Convolutional neural network (CNN) is a typical deep learning method with powerful feature extraction capability, which takes images as input (Ma et al., 2019). Compared with the early machine learning methods, CNN is more stable (Ma et al., 2017) and usually has better performance (Uzal et al., 2018), so it is widely applied to agriculture. Nevertheless, CNN has been widely used in classification tasks, such as plant disease diagnosis (Mohanty et al., 2016; Nachtigall et al., 2016; Ferentinos, 2018), and weed recognition (Dyrmann et al., 2016; Grinblat et al., 2016), and rarely applied to regression tasks of plant phenotype. Ferreira et al. (2017) designed a Deep Convolutional Neural Network to estimate above ground biomass of winter wheat, with the R2 value of 0.808, and the NRMSE value of 24.95%. Zhang et al. (2020) proposed a convolutional neural network to monitor FW, DW, and LA of lettuce. The result showed that the estimated values had good agreement with measurement results (Zhang et al., 2020).

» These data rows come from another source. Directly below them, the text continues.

variable {B : Type*} [CommRing B] {n : Type*} [Fintype n] [DecidableEq n]

/-- Linearity of the determinant in one row, summed over a finite set. [folklore] -/
theorem det_updateRow_finset_sum {ι : Type*} (M : Matrix n n B) (t : n) (S : Finset ι)
    (g : ι → n → B) :
    (M.updateRow t (∑ i ∈ S, g i)).det = ∑ i ∈ S, (M.updateRow t (g i)).det := by
  classical
  induction S using Finset.induction_on with
  | empty =>
    rw [Finset.sum_empty, Finset.sum_empty]
    exact det_eq_zero_of_row_eq_zero t (fun k => by simp)
  | insert a S ha ih => rw [Finset.sum_insert ha, Finset.sum_insert ha, det_updateRow_add, ih]

/-- Linearity of the determinant in one column, summed over a finite set. [folklore] -/
theorem det_updateCol_finset_sum {ι : Type*} (M : Matrix n n B) (t : n) (S : Finset ι)
    (g : ι → n → B) :
    (M.updateCol t (∑ i ∈ S, g i)).det = ∑ i ∈ S, (M.updateCol t (g i)).det := by
  classical
  induction S using Finset.induction_on with
  | empty =>
    rw [Finset.sum_empty, Finset.sum_empty]
    exact det_eq_zero_of_column_eq_zero t (fun k => by simp)
  | insert a S ha ih => rw [Finset.sum_insert ha, Finset.sum_insert ha, det_updateCol_add, ih]

/-- **A determinant with a Koszul row lies in `(f)`.** If row `t` of a square matrix is the Koszul
relation `x_l e_j − x_j e_l` (`j ≠ l`, `x_j` a non-zero-divisor) and every other row `wᵢ` satisfies
`wᵢ · x = fᵢ`, then the determinant lies in the ideal `(fᵢ)`. (Replace column `j` by `M x`, whose
entries are the `fᵢ` off row `t` and `0` in row `t`; this multiplies the determinant by `x_j` and
leaves the row `−x_j e_l`.) [cite: DeSmitRubinSchoof1997, Prop. 2.1] -/
theorem det_updateRow_koszul_mem_span (M : Matrix n n B) (x f : n → B) (t : n) {j l : n}
    (hjl : j ≠ l) (hreg : ∀ y, x j * y = 0 → y = 0) (hrows : ∀ i, i ≠ t → ∑ k, M i k * x k = f i) :
    (M.updateRow t (x l • Pi.single j 1 - x j • Pi.single l 1)).det ∈ Ideal.span (Set.range f) := by
  set M₁ := M.updateRow t (x l • Pi.single j 1 - x j • Pi.single l 1) with hM₁
  -- the vector `M₁ x`
  have hv : ∀ k, ∑ i, x i • M₁ k i = if k = t then 0 else f k := by
    intro k
    by_cases hk : k = t
    · subst hk
      rw [if_pos rfl]
      simp only [hM₁, updateRow_self, Pi.sub_apply, Pi.smul_apply, Pi.single_apply, smul_eq_mul,
        mul_ite, mul_one, mul_zero, mul_sub, Finset.sum_sub_distrib, Finset.sum_ite_eq',
        Finset.mem_univ, if_true]
      ring
    · rw [if_neg hk]
      simp only [hM₁, updateRow_ne hk, smul_eq_mul]
      rw [← hrows k hk]
      exact Finset.sum_congr rfl fun i _ => mul_comm _ _
  -- replacing column `j` by `M₁ x` multiplies the determinant by `x j`
  have h1 : (M₁.updateCol j fun k => if k = t then 0 else f k).det = x j * M₁.det := by
    have := det_updateCol_sum M₁ j x
    simp only [hv] at this
    rw [this, smul_eq_mul]
  set M₂ := M₁.updateCol j fun k => if k = t then (0 : B) else f k with hM₂
  -- row `t` of `M₂` is `-x_j e_l`
  have hrow : M₂ t = (-x j) • Pi.single l (1 : B) := by
    funext k
    simp only [hM₂, hM₁, updateCol_apply, updateRow_self, Pi.sub_apply, Pi.smul_apply,
      Pi.single_apply, smul_eq_mul]
    by_cases hkj : k = j
    · subst hkj; simp [hjl]
    · rw [if_neg hkj]; split_ifs <;> simp
  set M₃ := M₂.updateRow t (Pi.single l (1 : B)) with hM₃
  have h2 : M₂.det = -x j * M₃.det := by
    have : M₂ = M₂.updateRow t ((-x j) • Pi.single l (1 : B)) := by
      rw [← hrow]; exact (updateRow_eq_self M₂ t).symm
    rw [this, det_updateRow_smul]
  -- column `j` of `M₃` is `∑_{i ≠ t} fᵢ eᵢ`
  have hcol : (fun k => M₃ k j) = ∑ i ∈ Finset.univ.erase t, f i • Pi.single i (1 : B) := by
    funext k
    simp only [hM₃, Finset.sum_apply, Pi.smul_apply, Pi.single_apply, smul_eq_mul, mul_ite,
      mul_one, mul_zero]
    by_cases hk : k = t
    · subst hk
      rw [updateRow_self, Pi.single_apply, if_neg hjl, Finset.sum_eq_zero]
      intro i hi
      rw [if_neg (Finset.ne_of_mem_erase hi).symm]
    · rw [updateRow_ne hk, hM₂, updateCol_self, if_neg hk, Finset.sum_ite_eq (Finset.univ.erase t) k,
        if_pos (Finset.mem_erase.mpr ⟨hk, Finset.mem_univ k⟩)]
  have h3 : M₃.det ∈ Ideal.span (Set.range f) := by
    have : M₃ = M₃.updateCol j (∑ i ∈ Finset.univ.erase t, f i • Pi.single i (1 : B)) := by
      rw [← hcol]; exact (updateCol_eq_self M₃ j).symm
    rw [this, det_updateCol_finset_sum]
    refine Ideal.sum_mem _ fun i _ => ?_
    rw [det_updateCol_smul]
    exact Ideal.mul_mem_right _ _ (Ideal.subset_span ⟨i, rfl⟩)
  -- cancel `x j`
  have h4 : x j * (M₁.det + M₃.det) = 0 := by
    rw [mul_add, ← h1, h2]; ring
  have h5 : M₁.det = -M₃.det := eq_neg_of_add_eq_zero_left (hreg _ h4)
  rw [h5]
  exact Submodule.neg_mem _ h3

end AnyRing

/-! ### Syzygies of the variables -/

section Koszul

variable {R : Type*} [CommRing R] {m : ℕ}

/-- `x_j` is a non-zero-divisor modulo the ideal of the other variables: if `x_j p ∈ (x_l : l ∈ S)`
with `j ∉ S` then `p ∈ (x_l : l ∈ S)` (look at supports). [folklore] -/
theorem mem_span_X_image_of_X_mul_mem {S : Set (Fin m)} {j : Fin m} (hj : j ∉ S)
    {p : MvPolynomial (Fin m) R} (h : X j * p ∈ Ideal.span (X '' S : Set (MvPolynomial (Fin m) R))) :
    p ∈ Ideal.span (X '' S : Set (MvPolynomial (Fin m) R)) := by
  rw [mem_ideal_span_X_image] at h ⊢
  intro mo hmo
  have hmem : Finsupp.single j 1 + mo ∈ (X j * p).support := by
    rw [support_X_mul]
    exact Finset.mem_map_of_mem _ hmo
  obtain ⟨i, hi, hne⟩ := h _ hmem
  refine ⟨i, hi, ?_⟩
  have hij : i ≠ j := fun h => hj (h ▸ hi)
  simpa [Finsupp.single_apply, hij.symm] using hne

/-- Explicit coefficients for membership in the ideal of some variables. [folklore] -/
theorem exists_eq_sum_mul_X_of_mem_span {S : Finset (Fin m)} {p : MvPolynomial (Fin m) R}
    (h : p ∈ Ideal.span (X '' (S : Set (Fin m)) : Set (MvPolynomial (Fin m) R))) :
    ∃ t : Fin m → MvPolynomial (Fin m) R, p = ∑ l ∈ S, t l * X l := by
  classical
  have hS : (X '' (S : Set (Fin m)) : Set (MvPolynomial (Fin m) R)) =
      Set.range fun l : S => (X (l : Fin m) : MvPolynomial (Fin m) R) := by
    ext q
    simp only [Set.mem_image, Finset.mem_coe, Set.mem_range, Subtype.exists, exists_prop]
  rw [hS, Ideal.mem_span_range_iff_exists_fun] at h
  obtain ⟨c, hc⟩ := h
  refine ⟨fun l => if hl : l ∈ S then c ⟨l, hl⟩ else 0, ?_⟩
  rw [← hc, ← Finset.sum_coe_sort S]
  refine Finset.sum_congr rfl fun l _ => ?_
  dsimp only
  rw [dif_pos l.2]

/-- **The syzygies of the variables are Koszul relations** (`H₁(x; R[x]) = 0`), on a finite set
`S` of variables: if `∑_{j ∈ S} rⱼ xⱼ = 0` then there are `s_{jl}` with
`rⱼ = ∑_{l ∈ S, l > j} s_{jl} x_l − ∑_{l ∈ S, l < j} s_{lj} x_l` for every `j ∈ S` (induction on
`S`, removing its largest element). [folklore] -/
theorem exists_koszul_of_sum_mul_X_eq_zero (S : Finset (Fin m)) :
    ∀ r : Fin m → MvPolynomial (Fin m) R, ∑ j ∈ S, r j * X j = 0 →
      ∃ s : Fin m → Fin m → MvPolynomial (Fin m) R, ∀ j ∈ S,
        r j = (∑ l ∈ S, if j < l then s j l * X l else 0) -
          ∑ l ∈ S, if l < j then s l j * X l else 0 := by
  classical
  induction S using Finset.induction_on_max with
  | empty => intro r _; exact ⟨0, fun j hj => absurd hj (Finset.notMem_empty j)⟩
  | insert j₀ S hlt ih =>
    intro r hr
    have hj₀ : j₀ ∉ S := fun h => lt_irrefl _ (hlt _ h)
    rw [Finset.sum_insert hj₀] at hr
    -- `r j₀ ∈ (x_l : l ∈ S)`
    have h1 : X j₀ * r j₀ ∈ Ideal.span (X '' (S : Set (Fin m)) : Set (MvPolynomial (Fin m) R)) := by
      have e : X j₀ * r j₀ = -∑ l ∈ S, r l * X l := by
        rw [mul_comm]; exact eq_neg_of_add_eq_zero_left hr
      rw [e]
      exact Submodule.neg_mem _ (Ideal.sum_mem _ fun l hl =>
        Ideal.mul_mem_left _ _ (Ideal.subset_span ⟨l, hl, rfl⟩))
    obtain ⟨t, ht⟩ := exists_eq_sum_mul_X_of_mem_span
      (mem_span_X_image_of_X_mul_mem (by exact_mod_cast hj₀) h1)
    -- the corrected syzygy on `S`
    set r' : Fin m → MvPolynomial (Fin m) R := fun l => r l + t l * X j₀ with hr'
    have hr'0 : ∑ l ∈ S, r' l * X l = 0 := by
      have e : ∑ l ∈ S, r' l * X l = ∑ l ∈ S, r l * X l + (∑ l ∈ S, t l * X l) * X j₀ := by
        rw [Finset.sum_mul, ← Finset.sum_add_distrib]
        exact Finset.sum_congr rfl fun l _ => by rw [hr']; ring
      rw [e, ← ht, ← hr]; ring
    obtain ⟨s', hs'⟩ := ih r' hr'0
    refine ⟨fun a b => if b = j₀ then -t a else s' a b, fun j hj => ?_⟩
    rcases Finset.mem_insert.mp hj with rfl | hjS
    · -- `j = j₀`: no larger element, and the smaller ones give `∑ t_l x_l`
      rw [Finset.sum_insert hj₀, Finset.sum_insert hj₀, if_neg (lt_irrefl _), zero_add, zero_add]
      dsimp only
      have e0 : ∑ l ∈ S, (if j < l then (if l = j then -t j else s' j l) * X l else 0) = 0 :=
        Finset.sum_eq_zero fun l hl => if_neg (not_lt.mpr (hlt l hl).le)
      rw [e0, zero_sub, ht, ← Finset.sum_neg_distrib]
      refine Finset.sum_congr rfl fun l hl => ?_
      rw [if_pos (hlt l hl), if_pos rfl]; ring
    · have hjlt : j < j₀ := hlt j hjS
      have hne : j ≠ j₀ := hjlt.ne
      rw [Finset.sum_insert hj₀, Finset.sum_insert hj₀, if_pos hjlt, if_neg (not_lt.mpr hjlt.le),
        zero_add]
      dsimp only
      rw [if_pos rfl]
      have e1 : ∑ l ∈ S, (if j < l then (if l = j₀ then -t j else s' j l) * X l else 0) =
          ∑ l ∈ S, if j < l then s' j l * X l else 0 :=
        Finset.sum_congr rfl fun l hl => by rw [if_neg (hlt l hl).ne]
      have e2 : ∑ l ∈ S, (if l < j then (if j = j₀ then -t l else s' l j) * X l else 0) =
          ∑ l ∈ S, if l < j then s' l j * X l else 0 :=
        Finset.sum_congr rfl fun l _ => by rw [if_neg hne]
      rw [e1, e2, add_sub_assoc, ← hs' j hjS]
      simp only [hr']
      ring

Although previous studies have achieved good estimation results of lettuce traits, these studies did not consider and make use of the correlation between various traits, and the estimated number of lettuce traits is still insufficient, which will not be conducive to a comprehensive assessment of lettuce growth. For this reason, we developed a three-stage multi-branch self-correcting trait estimation network (TMSCNet) to estimate the fresh weight (FW), dry weight (DW), height (H), diameter (D), and leaf area (LA) of lettuce using RGB images and depth images as input. Then we analyzed the correlation between different traits of lettuce and designed a data preprocessing pipeline. Finally, R2, NRMSE, and NMSE were used to evaluate the performance of the TMSCNet. To improve the applicability of the TMSCNet, we also discussed the high-throughput case and proposed a processing pipeline.
Materials and methods
Dataset and preprocessing
The data used in the experiment came from the public dataset of the 3rd international challenge on autonomous greenhouses organized by Tencent and Wageningen University and Research. As one of the participating teams, we participated in this international competition. The public dataset was collected from the lettuce planting laboratory at Wageningen University and research in the Netherlands. All crops were planted in well-controlled greenhouse conditions. Since the enclosure of the greenhouse was highly transparent, the images were collected under natural light. A RealSense D415 depth sensor was used for image collection, which was hung about 0.9 meters above the crop to capture RGB images and depth images. The original pixel resolutions of collected images were 1,920 × 1,080. Those images were stored in PNG format. It is worth noting that the range of image acquisition is about 1 m2 of planting area, but the area of the crop only accounts for 5%, as shown in Figure 1A. Four cultivars of lettuce, Aphylion, Salanova, Satine, and Lugano, were grown in a hydroponic growing system, as shown in Figure 1B. The time interval of data acquisition was set to once a week, including six times in total. During this period, 340 images for training and 50 images for validation were obtained (Autonomousgreenhouses, 2018).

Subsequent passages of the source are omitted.